# SPARQL queries of CWLProv provenance files
This document provides an overview of different SPARQL queries, together with their (expected) result.

## Import modules & queries

In [2]:
import os
import rdflib
from pathlib import Path

In [3]:
cwd = Path(os.getcwd())
queries_dir = cwd / 'queries'

## Functions

In [4]:
def run_query(rdf_file, query_file):
    """
    file = RDF file; query_file = path to sparql query file.
    """
    g = rdflib.Graph()
    g.parse(rdf_file)
    with open(query_file, 'r')  as f:
        query = f.read()
        
    qres = g.query(query)
    
    return qres

## SPARQL queries

List all the Docker images used in this workflow run.

In [5]:
provenance_file = cwd / "labels_wf_primary_cwlprov.ttl" # replace this with provenance file of full workflow run
extract_images_query = queries_dir / "docker_images.sparql"
response = run_query(provenance_file, extract_images_query)
for row in response:
    print(f"{row.step} used {row.image}")

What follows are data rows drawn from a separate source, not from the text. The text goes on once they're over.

/-! ### §1 The fibre family of a summable solution is (2.46) -/

/-- **THE FIBRE FAMILY OF A SUMMABLE SOLUTION OF (2.44) IS (2.46).**  If `(−Δ^ξ + m² + aQ_j^*Q_j)φ₀ = f` on `ξℤ^d` with
`Σ_z|φ₀(z)| < ∞`, then at every real reduced momentum `p′` whose fibre data satisfy print's two non-vanishing conditions
(`Δ^ξ(p′+l) ≠ 0` for all `l`, and `a_jΣ_{l′}|u_j(p′+l′)|²/Δ^ξ(p′+l′) + 1 ≠ 0`) the family `l ↦ φ̃₀(p′+l)` is the right-hand side
of (2.46): `(k ↦ ftSum n φ₀ (shift n k p′)) = sol246 a Δ u F`. [cite: Balaban1983RegularityDecay, (2.44)–(2.46) p.584] -/
theorem ftSum_fibre_eq_sol246 (n : ℕ) [NeZero n] (a m2 : ℝ) {φ₀ f : (Fin d → ℤ) → ℂ} (hφ : Summable fun z => ‖φ₀ z‖)
    (h : ∀ z, opD n a m2 φ₀ z = f z) (p : Fin d → ℝ)
    (hΔ : ∀ k : Fin d → Fin n, DeltaXi n m2 (shift n k (ofRealVec p)) ≠ 0)
    (hB : bracket246 (a : ℂ) (fun k : Fin d → Fin n => DeltaXi n m2 (shift n k (ofRealVec p)))
      (fun k => V n k (ofRealVec p)) ≠ 0) :
    (fun k : Fin d → Fin n => ftSum n φ₀ (shift n k (ofRealVec p)))
      = sol246 (a : ℂ) (fun k => DeltaXi n m2 (shift n k (ofRealVec p))) (fun k => V n k (ofRealVec p))
          (fun k => ftSum n f (shift n k (ofRealVec p))) :=
  sol246_unique (a : ℂ) (fun k => V n k (ofRealVec p)) (fun k => ftSum n f (shift n k (ofRealVec p)))
    (fun k => ftSum n φ₀ (shift n k (ofRealVec p))) hΔ hB (fun k => eq245_of_eq244_real n a m2 hφ h p k)

/-! ### §2 Print's instance: the two non-vanishing conditions hold for `m² > 0`, `a ≥ 0` -/

/-- the fibre momenta of a real reduced momentum are real: `shift n k p′ = ofRealVec (shiftr n k p′)` and
`Δ^ξ(p′+2πk) = DeltaXir n m² (shiftr n k p′)` is a real number `≥ m²`. [cite: Balaban1983RegularityDecay, (2.45) p.584] -/
theorem re_deltaXi_shift_ge (n : ℕ) (m2 : ℝ) (p : Fin d → ℝ) (k : Fin d → Fin n) :
    m2 ≤ (DeltaXi n m2 (shift n k (ofRealVec p))).re := by
  rw [shift_ofReal, DeltaXi_ofReal, Complex.ofReal_re]
  unfold DeltaXir
  have : 0 ≤ ∑ μ, Sxir n (shiftr n k p μ) := Finset.sum_nonneg (fun μ _ => Sxir_nonneg _ _)
  linarith

/-- `Δ^ξ(p′+l) ≠ 0` on every fibre when `m² > 0`. [cite: Balaban1983RegularityDecay, (2.45)–(2.46) p.584] -/
theorem deltaXi_shift_ne_zero_of_pos (n : ℕ) {m2 : ℝ} (hm : 0 < m2) (p : Fin d → ℝ) (k : Fin d → Fin n) :
    DeltaXi n m2 (shift n k (ofRealVec p)) ≠ 0 := by
  intro h0
  have := re_deltaXi_shift_ge n m2 p k
  rw [h0, Complex.zero_re] at this
  linarith

/-- the printed bracket does not vanish as soon as every `Δ^ξ(p′+l′)` on the fibre is a positive real (`a ≥ 0`).
[cite: Balaban1983RegularityDecay, (2.46) p.584] -/
theorem bracket246_ne_zero_of_deltaXir_pos (n : ℕ) {a m2 : ℝ} (ha : 0 ≤ a) (p : Fin d → ℝ)
    (hpos : ∀ k : Fin d → Fin n, 0 < DeltaXir n m2 (shiftr n k p)) :
    bracket246 (a : ℂ) (fun k : Fin d → Fin n => DeltaXi n m2 (shift n k (ofRealVec p)))
      (fun k => V n k (ofRealVec p)) ≠ 0 := by
  have hterm : ∀ k : Fin d → Fin n, ∃ r : ℝ, 0 ≤ r ∧
      ((‖V n k (ofRealVec p)‖ : ℂ) ^ 2) / DeltaXi n m2 (shift n k (ofRealVec p)) = (r : ℂ) := by
    intro k
    refine ⟨‖V n k (ofRealVec p)‖ ^ 2 / DeltaXir n m2 (shiftr n k p), div_nonneg (sq_nonneg _) (hpos k).le, ?_⟩
    rw [shift_ofReal, DeltaXi_ofReal]
    push_cast
    rfl
  choose r hr0 hr using hterm
  intro h0
  have hre : (bracket246 (a : ℂ) (fun k : Fin d → Fin n => DeltaXi n m2 (shift n k (ofRealVec p)))
      (fun k => V n k (ofRealVec p))).re = a * ∑ k, r k + 1 := by
    rw [bracket246]
    simp_rw [hr]
    rw [show (a : ℂ) * ∑ k : Fin d → Fin n, (r k : ℂ) + 1 = ((a * ∑ k, r k + 1 : ℝ) : ℂ) by push_cast; ring,
      Complex.ofReal_re]
  rw [h0, Complex.zero_re] at hre
  have : 0 ≤ a * ∑ k, r k := mul_nonneg ha (Finset.sum_nonneg fun k _ => hr0 k)
  linarith

/-- the printed bracket has real part `≥ 1` for `a ≥ 0`, `m² > 0` (each `|u_j|²/Δ^ξ` is a non-negative real): in particular it
does not vanish. [cite: Balaban1983RegularityDecay, (2.46) p.584] -/
theorem bracket246_ne_zero_of_pos (n : ℕ) {a m2 : ℝ} (ha : 0 ≤ a) (hm : 0 < m2) (p : Fin d → ℝ) :
    bracket246 (a : ℂ) (fun k : Fin d → Fin n => DeltaXi n m2 (shift n k (ofRealVec p)))
      (fun k => V n k (ofRealVec p)) ≠ 0 := by
  refine bracket246_ne_zero_of_deltaXir_pos n ha p fun k => ?_
  have := re_deltaXi_shift_ge n m2 p k
  rw [shift_ofReal, DeltaXi_ofReal, Complex.ofReal_re] at this
  linarith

arcp://uuid,a914217a-5cd2-457d-85cc-7472eeb17bfd/workflow/packed.cwl#main/generate_pc7 used amancevice/pandas:1.3.4-slim


List every entity that has a DOI.

In [19]:
provenance_file = cwd / 'data_ann_ex1_primary.cwlprov.ttl' # replace this with provenance file of full workflow run
extract_doi_query = queries_dir / 'dois.sparql'
response = run_query(provenance_file, extract_doi_query)
for row in response:
    print(f"{row.doi}")

<doi>
<doi>
dataset_identifier


Extract the formats of all files for which this is specified.

In [18]:
provenance_file = cwd / 'data_ann_ex2_primary.cwlprov.ttl'
extract_format_query = queries_dir / 'format.sparql'
response = run_query(provenance_file, extract_format_query)
for row in response:
    print(f"{row.basename} has format {row.format}")

sabdab_summary_all_20220527.tsv has format https://www.iana.org/assignments/media-types/text/tab-separated-values
7mb7.cif has format http://edamontology.org/format_1477
7zxf.cif has format http://edamontology.org/format_1477


<rdflib.plugins.sparql.processor.SPARQLResult at 0x7fd6944bbfa0>